import Summits.QuantumFields.YangMills.Theorems.ForcedResponseSkewnessRunningCouplingCeilingAxisEndpointMax
import Summits.QuantumFields.YangMills.Theorems.PencilRigidityCurvatureKernelBoundLogConvexExpDecay
import HarnessLib

/-!
# Cruxes `SubCurvatureClause` ⟨stmt-QuantumFields-23763⟩ / `RunningCouplingCeiling` ⟨stmt-QuantumFields-24275⟩ — the reflection-positivity SHAPE of
# both on-axis orders: Hankel positivity (`AxisMirrorShape`, the RP-soft stub of ym-idea-3 g26's IR-wall bridge `crossover-vs-ir.lean` §6, PROVED in
# its letter) and geometric-chord ("spectral") domination on a window of heights

Helper file (`--supports stmt-QuantumFields-23763 --as helper`; free-hands seat `ym-line-frs-p2` g20; sequel of `…RunningCouplingCeilingAxisEndpointMax`).
Definition-free, 0 sorry, standard axioms.  No item is closed; no summit, no crux and no mass gap is proved by this file.

WHAT.  `lcc(n) = lCC(Q^θ,Q,n)`, `lcc'(n) = lCC(Q,Q^θ,n)` on the odd torus `2L+1` at `β ≥ 0` (the skeleton-local `lcc`/`lcc'`, UNFOLDED).

* `lcc_nonneg_window`: both orders are `≥ 0` at every height `1 ≤ t`, `t + 2 ≤ L`;
* ★ `lcc_chord`: on a window `1 ≤ s₀ < s₁`, `s₁ + 2 ≤ L`, for every `s₀ ≤ s ≤ s₁` with `λ = (s − s₀)/(s₁ − s₀)`:
  `lcc(2s) ≤ lcc(2s₀)^{1−λ} · lcc(2s₁)^{λ}` and `lcc'(2s) ≤ lcc'(2s₀)^{1−λ} · lcc'(2s₁)^{λ}` (`Real.rpow`; RP log-convexity of both orders —
  ✓`sq_mixedKernel_le_lcc_mul_lcc`, ✓`sq_lcc'_le` — fed to the tree's ✓`CurvatureKernel.LogConvexChordBound`).  This is the finite-volume
  "spectral domination" of the reflected correlator between two heights (`lcc(2s) = ⟪Ω_Q, T^{2s} Ω_Q⟫` without constructing `T`); RP yields SHAPE
  constraints at fixed `β` only — no direction of flow, hence nothing toward `MoebiusRow`;
* ★ `axisMirrorShape`: the letter of `def AxisMirrorShape` (HOME `ym-idea-3/g26/crossover-vs-ir.lean` :168, the one sorry of g26's bridge
  `crossoverDecayIR_of_IR_stubbed`): for `β ≥ 0`, `1 ≤ L`: `lcc(2t), lcc'(2t) ≥ 0` (`1 ≤ t`, `t + 3 ≤ L`) and the Gram minors
  `lcc(s+t)² ≤ lcc(2s)·lcc(2t)`, `lcc'(s+t)² ≤ lcc'(2s)·lcc'(2t)` (`1 ≤ s,t`, `s + 3, t + 3 ≤ L`).

[cite: OsterwalderSeiler1978, §2]; [cite: FrohlichIsraelLiebSimon1978, Thm. 2.1].  HONEST LABEL: soft lattice lemmas (reflection positivity);
`MoebiusRow` / `CrossoverDecay` / `IR`, ⟨23763⟩, ⟨24275⟩, ⟨26871⟩ OPEN; the Yang–Mills mass gap is NOT proved; no summit is proved by a line.
-/
set_option autoImplicit false

noncomputable section

open MeasureTheory Filter Topology
open Literature.MathematicalPhysics.QuantumFieldTheory Literature.MathematicalPhysics.QuantumLattice
open Literature.Probability.LatticeModels (Site)
open Summit.QuantumFields.YangMills.Theorems.F4SubCurvatureDoorSubCurvatureClauseMixedAxisDomination (sq_mixedKernel_le_lcc_mul_lcc)
open Summit.QuantumFields.YangMills.Theorems.ForcedResponseSkewnessRunningCouplingCeilingAxisEndpointMax (sq_lcc'_le)
open Summit.QuantumFields.YangMills.Theorems.CurvatureKernel (LogConvexChordBound)

namespace Summit.QuantumFields.YangMills.Theorems.F4SubCurvatureDoorSubCurvatureClauseAxisMirrorShape

variable {G : Type} [Group G] [TopologicalSpace G] [IsTopologicalGroup G] [CompactSpace G]
  [MeasurableSpace G] [BorelSpace G]

/-- **Both on-axis orders are non-negative** at heights `1 ≤ t`, `t + 2 ≤ L` (`β ≥ 0`). [cite: OsterwalderSeiler1978, §2] -/
theorem lcc_nonneg_window (r : LatticeRep G) {β : ℝ} (hβ : 0 ≤ β) (L t : ℕ) (ht1 : 1 ≤ t) (htL : t + 2 ≤ L) :
    0 ≤ latticeConnectedCorr r.ρ β (2 * L + 1) r.curvature.timeReflect.F r.curvature.F (2 * t) ∧
    0 ≤ latticeConnectedCorr r.ρ β (2 * L + 1) r.curvature.F r.curvature.timeReflect.F (2 * t) :=
  ⟨(sq_mixedKernel_le_lcc_mul_lcc r hβ L t t htL htL (Pi.single 0 ((t : ℤ) + t)) (by simp)).2.1,
   (sq_lcc'_le r hβ L t t ht1 ht1 (by omega) (by omega)).1⟩

/-- ★ **Geometric-chord domination on a window, both orders.**  For `β ≥ 0`, heights `1 ≤ s₀ < s₁` with `s₁ + 2 ≤ L` and `s₀ ≤ s ≤ s₁`,
writing `λ = (s − s₀)/(s₁ − s₀)`:  `lcc(2s) ≤ lcc(2s₀)^{1−λ} · lcc(2s₁)^{λ}` and `lcc'(2s) ≤ lcc'(2s₀)^{1−λ} · lcc'(2s₁)^{λ}`.
[cite: OsterwalderSeiler1978, §2] [cite: FrohlichIsraelLiebSimon1978, Thm. 2.1] -/
theorem lcc_chord (r : LatticeRep G) {β : ℝ} (hβ : 0 ≤ β) (L s₀ s₁ : ℕ) (hs₀ : 1 ≤ s₀) (hlt : s₀ < s₁) (hL : s₁ + 2 ≤ L)
    (s : ℕ) (h0s : s₀ ≤ s) (hs1 : s ≤ s₁) :
    latticeConnectedCorr r.ρ β (2 * L + 1) r.curvature.timeReflect.F r.curvature.F (2 * s) ≤
        latticeConnectedCorr r.ρ β (2 * L + 1) r.curvature.timeReflect.F r.curvature.F (2 * s₀) ^
            (1 - ((s - s₀ : ℕ) : ℝ) / ((s₁ - s₀ : ℕ) : ℝ)) *
          latticeConnectedCorr r.ρ β (2 * L + 1) r.curvature.timeReflect.F r.curvature.F (2 * s₁) ^
            (((s - s₀ : ℕ) : ℝ) / ((s₁ - s₀ : ℕ) : ℝ)) ∧
      latticeConnectedCorr r.ρ β (2 * L + 1) r.curvature.F r.curvature.timeReflect.F (2 * s) ≤
        latticeConnectedCorr r.ρ β (2 * L + 1) r.curvature.F r.curvature.timeReflect.F (2 * s₀) ^
            (1 - ((s - s₀ : ℕ) : ℝ) / ((s₁ - s₀ : ℕ) : ℝ)) *
          latticeConnectedCorr r.ρ β (2 * L + 1) r.curvature.F r.curvature.timeReflect.F (2 * s₁) ^
            (((s - s₀ : ℕ) : ℝ) / ((s₁ - s₀ : ℕ) : ℝ)) := by
  set U : ℕ := s₁ - s₀ with hU_def
  have hU : 0 < U := by omega
  have hsU : s - s₀ ≤ U := by omega
  have es : s₀ + (s - s₀) = s := by omega
  have eU : s₀ + U = s₁ := by omega
  constructor
  · set E : ℕ → ℝ := fun u => latticeConnectedCorr r.ρ β (2 * L + 1) r.curvature.timeReflect.F r.curvature.F (2 * (s₀ + u))
      with hE
    have hnn : ∀ u, u ≤ U → 0 ≤ E u := fun u hu =>
      (sq_mixedKernel_le_lcc_mul_lcc r hβ L (s₀ + u) (s₀ + u) (by omega) (by omega)
        (Pi.single 0 (((s₀ + u : ℕ) : ℤ) + ((s₀ + u : ℕ) : ℤ))) (by simp)).2.1
    have hlc : ∀ u, 0 < u → u < U → E u ^ 2 ≤ E (u - 1) * E (u + 1) := by
      intro u hu0 huU
      have h := (sq_mixedKernel_le_lcc_mul_lcc r hβ L (s₀ + u + 1) (s₀ + u - 1) (by omega) (by omega)
        (Pi.single 0 ((2 * (s₀ + u) : ℕ) : ℤ)) (by simp; omega)).2.2
      rw [← Summit.QuantumFields.YangMills.Theorems.F4SubCurvatureDoorSubCurvatureClauseMixedAxisDomination.lcc_eq_mixedKernel] at h
      have e1 : s₀ + (u - 1) = s₀ + u - 1 := by omega
      have e2 : s₀ + (u + 1) = s₀ + u + 1 := by omega
      simp only [hE, e1, e2]
      exact h
    have key := LogConvexChordBound E U hU hnn hlc (s - s₀) hsU
    simp only [hE, es, eU, Nat.add_zero] at key
    exact key
  · set E : ℕ → ℝ := fun u => latticeConnectedCorr r.ρ β (2 * L + 1) r.curvature.F r.curvature.timeReflect.F (2 * (s₀ + u))
      with hE
    have hnn : ∀ u, u ≤ U → 0 ≤ E u := fun u hu =>
      (sq_lcc'_le r hβ L (s₀ + u) (s₀ + u) (by omega) (by omega) (by omega) (by omega)).1
    have hlc : ∀ u, 0 < u → u < U → E u ^ 2 ≤ E (u - 1) * E (u + 1) := by
      intro u hu0 huU
      have h := (sq_lcc'_le r hβ L (s₀ + u - 1) (s₀ + u + 1) (by omega) (by omega) (by omega) (by omega)).2.2
      have e0 : s₀ + u - 1 + (s₀ + u + 1) = 2 * (s₀ + u) := by omega
      have e1 : s₀ + (u - 1) = s₀ + u - 1 := by omega
      have e2 : s₀ + (u + 1) = s₀ + u + 1 := by omega
      rw [e0] at h
      simp only [hE, e1, e2]
      exact h
    have key := LogConvexChordBound E U hU hnn hlc (s - s₀) hsU
    simp only [hE, es, eU, Nat.add_zero] at key
    exact key

/-- ★ **`AxisMirrorShape`** (the RP-soft stub `stub_axisMirrorShape` of ym-idea-3 g26's bridge `crossover-vs-ir.lean`, in its letter with `lcc`/`lcc'`
unfolded): both mirror orders of the curvature pair are Hankel-positive on the odd torus — non-negativity at even lags and the Gram/Cauchy–Schwarz
minors for lags inside the positive half. [cite: OsterwalderSeiler1978, §2] [cite: FrohlichIsraelLiebSimon1978, Thm. 2.1] -/
theorem axisMirrorShape : ∀ (G : Type) [Group G] [TopologicalSpace G] [IsTopologicalGroup G] [CompactSpace G],
    IsCompactSimpleLieGroup G →
    letI : MeasurableSpace G := borel G
    haveI : BorelSpace G := ⟨rfl⟩
    ∀ (r : LatticeRep G) (β : ℝ) (L : ℕ), 0 ≤ β → 1 ≤ L →
      (∀ t : ℕ, 1 ≤ t → t + 3 ≤ L →
        0 ≤ latticeConnectedCorr r.ρ β (2 * L + 1) r.curvature.timeReflect.F r.curvature.F (2 * t) ∧
        0 ≤ latticeConnectedCorr r.ρ β (2 * L + 1) r.curvature.F r.curvature.timeReflect.F (2 * t)) ∧
      (∀ s t : ℕ, 1 ≤ s → 1 ≤ t → s + 3 ≤ L → t + 3 ≤ L →
        latticeConnectedCorr r.ρ β (2 * L + 1) r.curvature.timeReflect.F r.curvature.F (s + t) ^ 2 ≤
          latticeConnectedCorr r.ρ β (2 * L + 1) r.curvature.timeReflect.F r.curvature.F (2 * s) *
            latticeConnectedCorr r.ρ β (2 * L + 1) r.curvature.timeReflect.F r.curvature.F (2 * t) ∧
        latticeConnectedCorr r.ρ β (2 * L + 1) r.curvature.F r.curvature.timeReflect.F (s + t) ^ 2 ≤
          latticeConnectedCorr r.ρ β (2 * L + 1) r.curvature.F r.curvature.timeReflect.F (2 * s) *
            latticeConnectedCorr r.ρ β (2 * L + 1) r.curvature.F r.curvature.timeReflect.F (2 * t)) := by
  intro G _ _ _ _ _hG
  letI : MeasurableSpace G := borel G
  haveI : BorelSpace G := ⟨rfl⟩
  intro r β L hβ _hL
  refine ⟨fun t ht1 ht3 => lcc_nonneg_window r hβ L t ht1 (by omega), fun s t hs1 ht1 hs3 ht3 => ⟨?_, ?_⟩⟩
  · have h := (sq_mixedKernel_le_lcc_mul_lcc r hβ L t s (by omega) (by omega)
      (Pi.single 0 ((s + t : ℕ) : ℤ)) (by simp; omega)).2.2
    rw [← Summit.QuantumFields.YangMills.Theorems.F4SubCurvatureDoorSubCurvatureClauseMixedAxisDomination.lcc_eq_mixedKernel] at h
    exact h
  · exact (sq_lcc'_le r hβ L s t hs1 ht1 (by omega) (by omega)).2.2

end Summit.QuantumFields.YangMills.Theorems.F4SubCurvatureDoorSubCurvatureClauseAxisMirrorShape

end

-- Task --
Exactly as written, repeat each line from the beginning of the data above to the line containing "reflection-positivity SHAPE of", inclusive.

-- Answer space --
import Summits.QuantumFields.YangMills.Theorems.ForcedResponseSkewnessRunningCouplingCeilingAxisEndpointMax
import Summits.QuantumFields.YangMills.Theorems.PencilRigidityCurvatureKernelBoundLogConvexExpDecay
import HarnessLib

/-!
# Cruxes `SubCurvatureClause` ⟨stmt-QuantumFields-23763⟩ / `RunningCouplingCeiling` ⟨stmt-QuantumFields-24275⟩ — the reflection-positivity SHAPE of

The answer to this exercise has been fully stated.